Iván Balás | |
Country: | (1922–1928) (1930–1944) |
Birth Date: | 1894 |
Birth Place: | Elemir, Banat, Austria-Hungary |
Death Place: | Paris, France |
Turnedpro: | 1922 (amateur tour) |
Retired: | 1951 |
Plays: | right-handed |
Team: | yes |
Daviscupresult: | 2REU |
Othertournaments: | yes |
Olympicsresult: | 1R (1924) |
Doublesrecord: | 2R (1924 Olympic Games) |
Iván Balás (Serbian: Iván Balaž, Иван Балаж pronounced as /ǐʋan balâːʒ/; Hungarian: Balázs Iván in Hungarian pronounced as /ˈbɒlaːʒ ˈivaːn/; 1894 - 1971) was a Yugoslav tennis player of Hungarian ethnicity. He was one of the first to play for the Yugoslavian team at the International Lawn Tennis Challenge, and later the Davis Cup in 1927. Technically, his match was the second rubber of the tie. Apart from team competitions, he clinched international championships for Yugoslavia, Hungary, Austria, Romania and Slovakia in various events.

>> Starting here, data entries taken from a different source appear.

/-!
# Disproof of `PrimeFieldToPerfect` (stmt-ResolutionOfSingularities-15233) — findings

Disprover refuter-cdisprove-stmt-ResolutionOfSingularities-15233-0, cycle 1 (2026-08-17).
Crux (route `UniversalCells`, rank 5): for a prime `p`,
`Hyp p` := "every INTEGRAL separated finite-type scheme over `Spec (ZMod p)` has a resolution" ⟹
`Concl p` := "every REDUCED separated finite-type scheme over every PERFECT field `k` of
characteristic `p` has a resolution".

## Index of findings (prose only in docstrings; every `theorem` without `sorry` is kernel-checked)

* §0 VERDICT — NO KILL, and none is possible short of `¬ summit`: `crux_of_summit` (the summit
  implies the crux), so `¬ PrimeFieldToPerfect` needs `Hyp p` PROVED for some `p`, i.e. resolution
  of singularities over `𝔽_p` in ALL dimensions. The registered kernel `stub_climb` (`Climb p`,
  RESHAPE 2) and the alternative entry `SmoothTwist p` (RESHAPE 1) are implied by the summit too.
* §1 LOAD-BEARING HYPOTHESES of the crux (mutation table):
  - `IsReduced X` (conclusion): load-bearing — `concl_false_without_isReduced` (every `p`,
    witness `Spec 𝔽_p[ε]`), whence the mutated crux is `∀ p, ¬ Hyp p` (`cruxWithoutIsReduced_iff`).
  - `IsIntegral X` (hypothesis): load-bearing for NON-VACUITY — `hyp_false_without_isIntegral`.
  - `PerfectField k` (conclusion): dropping it merges the crux with `DescentPerfectToAll`
    (stmt-0549); still implied by the summit; not refutable; no lemma.
  - `CharP k p` / `p.Prime`: bookkeeping (for `CharP k p` with `p` prime `ZMod p ↪ k`).
* §2 THE KERNEL `SmoothTwist p` (skeleton `Lines/birth.lean`; landed supports p148751, p149455,
  p149298, p148949, p152147): its hypothesis "`X₀ ×_K L` INTEGRAL for a perfect purely
  inseparable `L/K`" is load-bearing and cannot be weakened to "`X₀` integral":
  `smoothTwist_false_without_geomIntegral` (every `p`, ALL levels `K'` at once; witness
  `X₀ = Spec 𝔽_p(t^{1/p})`) — LANDING as
  `Theorems/PrimeFieldToPerfect/Negative/SmoothTwistFalseWithoutGeomIntegral.lean` (p153378,
  ACCEPTED; namespace `…Theorems.PrimeFieldToPerfect.Negative`, IMPORTED here and restated by name). Core:
  `no_smoothModel_inseparablePoint` — for EVERY field `F ⊇ 𝔽_p(t)` no proper birational
  `Y → X₀ ×_K F` is smooth over `F` — and the positive mechanism
  `hasResolution_level_of_smoothModel` (a smooth model base-changes to a resolution at every
  further level), which is exactly what `stub_limitDescent` consumes.
* §3 TIGHTNESS of the level: over FINITE `K` level `0` suffices (landed `smoothTwist_of_finite`,
  p148949); over `K = 𝔽_p(t)` level `0` FAILS — locally this is the tree's
  `Literature.Barriers.ResolutionOfSingularities.RegularNotGeometricallyRegular` (`y^q = x^p − t`:
  regular point, singular after `t ↦ t^{1/p}`), restated for the kernel as
  `levelZero_regularModel_not_geometricallyRegular`; the GLOBAL statement "no smooth proper
  birational model of the Kollár curve at level 0" is the near-miss `not_smoothTwist_levelZero`
  (sorry: needs uniqueness of the regular proper model of a curve / "proper birational onto a
  regular curve is an isomorphism", absent from Mathlib).
* §4 NATURAL STRENGTHENINGS (what a proof may NOT do):
  - (s2) "NORMALISE the twists, never re-resolve" is FALSE from dimension 2 (strategist census N3):
    near-miss `twistedSurface_normal_not_regular` (sorry; ring statement; paper proof in its
    docstring). So the kernel needs RESOLUTION at the twisted levels, not normalisation.
  - (s3) "a UNIFORM level `K'` for all `X₀`" (∃∀ instead of ∀∃) is FALSE: `y² = x^{p^{m+1}} − t`
    needs exactly `m + 1` root extractions (docstring of `not_smoothTwist_levelZero`).
  - (s4) "REGULAR PULLBACK / Néron–Popescu": DEAD in a strong form — see the docstring
    `regularPullback_obstruction`: near the vertex of the affine cone over an elliptic curve
    `E/M(t)^{perf}` with `j(E) = t`, there is NO regular morphism to ANY scheme locally of finite
    type over the perfect constant field `M` (fibre-dimension count ⇒ image point closed with
    residue field algebraic over `M`; Cohen + flatness ⇒ the complete local ring, hence the tangent
    cone `E`, descends to `M̄ ∩ κ` — contradicts `j = t` transcendental). Hence every proof of
    `Climb`/`SmoothTwist` must MODIFY (blow up) at the twisted levels; it cannot present the
    `L`-variety as a regular base change of an `M`-variety and pull the `M`-resolution back.
  - (s5) "∀-CHOICE termination" (iterate: resolve, adjoin `t^{1/p}`, resolve, …, with ARBITRARY
    resolutions) is FALSE (strategist census N2): blowing up `𝔸²_K` at the closed point
    `(x^p − t, y)` (inseparable residue field) creates a regular NON-smooth point (`x^p − t = v·y`,
    the `A_{p−1}` point `u^p = v y` after the twist). A proof must SELECT resolutions. Candidate
    Lean lemma for cycle 2 (clone of `RegularNotGeometricallyRegular` with `v·y` for `y^q`).
* §5 TARGETS: `payload.stuck_stubs = ∅`. Line `registered` = `Lines/birth.lean` RESHAPE 2, ONE open
  stub `stub_climb`; its composition `PrimeFieldToPerfect_of` is kernel-checked from LANDED decls
  only (`stub_tower` p152147, `stub_separableDescent` p149298, `descentReducedToIntegral_proof`
  stmt-0551) — no gap smuggled. Mutation of `stub_climb`: dropping `PerfectField M`, `hM`,
  `PerfectField L`, `ht` (algebraic over `M(t)`) or `CharP` only ENLARGES the conclusion inside the
  summit — not refutable; dropping `IsIntegral X` is refutable only modulo `hM` (no perfect `M`
  with `IntegralResOver M` is provable today) — the same `Spec L[ε]` witness as §1, not re-filed.

## What was used from the tree
`Literature.Barriers.ResolutionOfSingularities.{InseparableBaseChange, InseparableBaseChangeResolution,
RegularNotGeometricallyRegular, FrobeniusTwistResolution}` (witness fields `baseField p = 𝔽_p(t)`,
`extField p = 𝔽_p(t^{1/p})`, one-point non-reduced schemes have no resolution, the Kollár local
rings); `Theorems.hasResolution_pullback_snd_of_flat` (Descent route, robust model);
`Literature.AlgebraicGeometry.Resolution.isRegularLocalRing_stalk_of_smooth_of_field` (Stacks 056S).
Evidence read: rattack CruxAttack.lean / ATTACK.md (S → C, IsReduced/IsIntegral mutations — re-proved
here in §0–§1 so that this file is the single importable record), KERNEL.md, STRATEGY-CENSUS.md,
PICKED.md, Lines/birth.lean (RESHAPE 2), Lines/frobenius_root_climb.lean.
-/

noncomputable section

-- single-problem summit: the doubled namespace component `ResolutionOfSingularities` is forced
set_option linter.dupNamespace false

open CategoryTheory CategoryTheory.Limits AlgebraicGeometry TensorProduct
open Literature.AlgebraicGeometry.Resolution Literature.Barriers.ResolutionOfSingularities
open Summit.ResolutionOfSingularities.ResolutionOfSingularities.Theses.UniversalCells (PrimeFieldToPerfect)

namespace Summit.ResolutionOfSingularities.ResolutionOfSingularities.Cruxes.PrimeFieldToPerfect.Disproof

/-! ## §0 Verdict: the summit implies the crux (so a kill needs `Hyp p` proved) -/

/-- The hypothesis of the crux at `p`: resolution of integral separated finite-type
`𝔽_p`-schemes (= the route's target `PrimeFieldThesis` at `p`). -/
abbrev Hyp (p : ℕ) : Prop :=
  ∀ (X : Scheme.{0}) (f : X ⟶ Spec (.of (ZMod p))), IsSeparated f → LocallyOfFiniteType f →
    QuasiCompact f → IsIntegral X → Scheme.HasResolution X

/-- The conclusion of the crux at `p`: resolution of reduced separated finite-type schemes over
every perfect field of characteristic `p`. -/
abbrev Concl (p : ℕ) : Prop :=
  ∀ (k : Type) [Field k] [CharP k p] [PerfectField k] (X : Scheme.{0}) (f : X ⟶ Spec (.of k)),
    IsSeparated f → LocallyOfFiniteType f → QuasiCompact f → IsReduced X → Scheme.HasResolution X

/-- Read-back: the crux is literally `∀ p prime, Hyp p → Concl p`. -/
theorem crux_iff : PrimeFieldToPerfect ↔ ∀ p : ℕ, p.Prime → Hyp p → Concl p := Iff.rfl

/-- **S → C.** The summit implies the crux (its conclusion is the summit restricted to perfect
ground fields), so `¬ PrimeFieldToPerfect` would refute the summit AND require `Hyp p` — resolution
over `𝔽_p` in all dimensions — to be proved first: no unconditional kill is available. [folklore] -/
theorem crux_of_summit (h : _root_.ResolutionOfSingularities) : PrimeFieldToPerfect :=
  fun p hp _ k _ _ _ X f hs hl hq hr => h p hp k X f hs hl hq hr

/-! ## §1 Load-bearing hypotheses of the crux -/

/-- `IsReduced X` in the conclusion is load-bearing: without it the conclusion is FALSE at every
prime (`Spec 𝔽_p[ε]` over the perfect field `𝔽_p`: separated, finite type, one non-reduced point,
no resolution). [folklore] -/
theorem concl_false_without_isReduced (p : ℕ) [Fact p.Prime] :
    ¬ ∀ (k : Type) [Field k] [CharP k p] [PerfectField k] (X : Scheme.{0}) (f : X ⟶ Spec (.of k)),
      IsSeparated f → LocallyOfFiniteType f → QuasiCompact f → Scheme.HasResolution X := fun h =>
  not_hasResolution_Spec_dualNumber (ZMod p)
    (h (ZMod p) (Spec (.of (DualNumber (ZMod p))))
      (Spec.map (CommRingCat.ofHom (algebraMap (ZMod p) (DualNumber (ZMod p))))) inferInstance
      (locallyOfFiniteType_Spec_dualNumber (ZMod p)) inferInstance)

/-- Hence the crux with `IsReduced` dropped is equivalent to "`Hyp p` fails for every prime `p`"
(a statement nobody expects): the mutation is not a usable strengthening. [folklore] -/
theorem cruxWithoutIsReduced_iff :
    (∀ p : ℕ, p.Prime → Hyp p →
      ∀ (k : Type) [Field k] [CharP k p] [PerfectField k] (X : Scheme.{0}) (f : X ⟶ Spec (.of k)),
        IsSeparated f → LocallyOfFiniteType f → QuasiCompact f → Scheme.HasResolution X) ↔
    ∀ p : ℕ, p.Prime → ¬ Hyp p := by
  refine ⟨fun h p hp hH => ?_, fun h p hp hH => absurd hH (h p hp)⟩
  haveI : Fact p.Prime := ⟨hp⟩
  exact concl_false_without_isReduced p (h p hp hH)

/-- `IsIntegral X` in the HYPOTHESIS is load-bearing for non-vacuity: without it `Hyp p` is FALSE
(`Spec 𝔽_p[ε]` again), and the mutated crux holds vacuously. [folklore] -/
theorem hyp_false_without_isIntegral (p : ℕ) [Fact p.Prime] :
    ¬ ∀ (X : Scheme.{0}) (f : X ⟶ Spec (.of (ZMod p))), IsSeparated f → LocallyOfFiniteType f →
      QuasiCompact f → Scheme.HasResolution X := fun h =>
  not_hasResolution_Spec_dualNumber (ZMod p)
    (h (Spec (.of (DualNumber (ZMod p))))
      (Spec.map (CommRingCat.ofHom (algebraMap (ZMod p) (DualNumber (ZMod p))))) inferInstance
      (locallyOfFiniteType_Spec_dualNumber (ZMod p)) inferInstance)

/-! ## §2 The kernel `SmoothTwist`: geometric integrality is load-bearing (all levels at once)

LANDED as `Theorems/PrimeFieldToPerfect/Negative/SmoothTwistFalseWithoutGeomIntegral.lean` (p153378);
the three entry points are restated here BY NAME so that this index stays complete (ideators /
planners: import that module, namespace `…Theorems.PrimeFieldToPerfect.Negative`). -/

section Kernel

open Summit.ResolutionOfSingularities.ResolutionOfSingularities.Theorems.PrimeFieldToPerfect

variable (p : ℕ) [hp : Fact p.Prime]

Iván Balás was born in 1894 in Elemir, Bečkerek (renamed Zrenjanin in 1946), Banat, then part of Austria-Hungary and now Serbia. He was born into a wealthy landowner family of ethnic Hungarians, the son of Iván Balás, Sr. (1866, Tápióbicske – 1909, Budapest and Erna Koronghy (1874, Baracháza – 1850, Budapest).[1] His family's wealth contributed to his rapid growth in tennis. His Hungarian father, built two tennis courts in Elemir where his son Iván learned tennis. Iván attended the Nagybecskerek high school.[2] He continued his studies in Budapest.
In college Balás played tennis as well as basketball, hockey, football and athletics. He began to win club and international tournaments in Nagybecskerek. Balás' first public triumph was recorded in 1922 in the men's singles of the National Championship in Novi Sad.
At the 1924 Olympics in Paris, he played both singles in doubles. In the men's singles, he was defeated in the first round by Jack Nielsen (Norway). And in doubles, he and Đorđe Dunđerski advanced to the second roundbut lost to Jacques Brugnon/Henri Cochet (France).[2]
In 1926, he was crowned the champion of Yugoslavia. He was drafted into the Kingdom of Yugoslavia Davis Cup team for the first-ever Davis Cup match against India in Zagreb in May 1927, joined by Đorđe Dunđerski. Although they didn't win a game or set, both of them provided strong resistance. Balás even had two balls to have a chance to serve out the first set in the match against Hassan-Ali Fyzee, but did not succeed, as the Indian player came back to claim the match. On the third ball, the game was suspended due to bad weather, and so the match was decided after the first two days' results. The organizers agreed not to wait on Monday, but to pass the remaining two dead rubbers and the victory to India.
Balás next represented Hungary, debuting in a match against Austria. At the time, he was fifth/sixth on the Hungarian rankings. In 1930, he earned the second place in mixed doubles at the Bucharest International Championship (lost to Ghica Poulief and Nini Golescu) In Cluj-Napoca he lifted the doubles' trophy with partner Béla Kehrling, defeating Romanian champion Constantin Cantacuzino and Alexandru Botez; he also finished third in singles and mixed contest. In 1931, he reached four doubles finals, including the Hungarian Covered Courts tournament mixed and men's doubles, and the Warsaw International Championships doubles and mixed doubles.
In 1928, Balás was engaged in Hungary, and he was no longer in the Davis Cup team of Yugoslavia. He mostly played and practised in Budapest and joined the Magyar Atlétikai Club. In 1944, he moved to Austria, where he continued his tennis career and married Zita Kremmel in 1950. On April 11, 1951, their daughter Charlotte was born. As of 1951 he lived and worked in France, where he was a devoted tennis player and coach for the rest of his life.
Balás died in Paris in 1971. The tennis club Galeb in Zrenjanin organizes a traditional tournament each year that bears his name.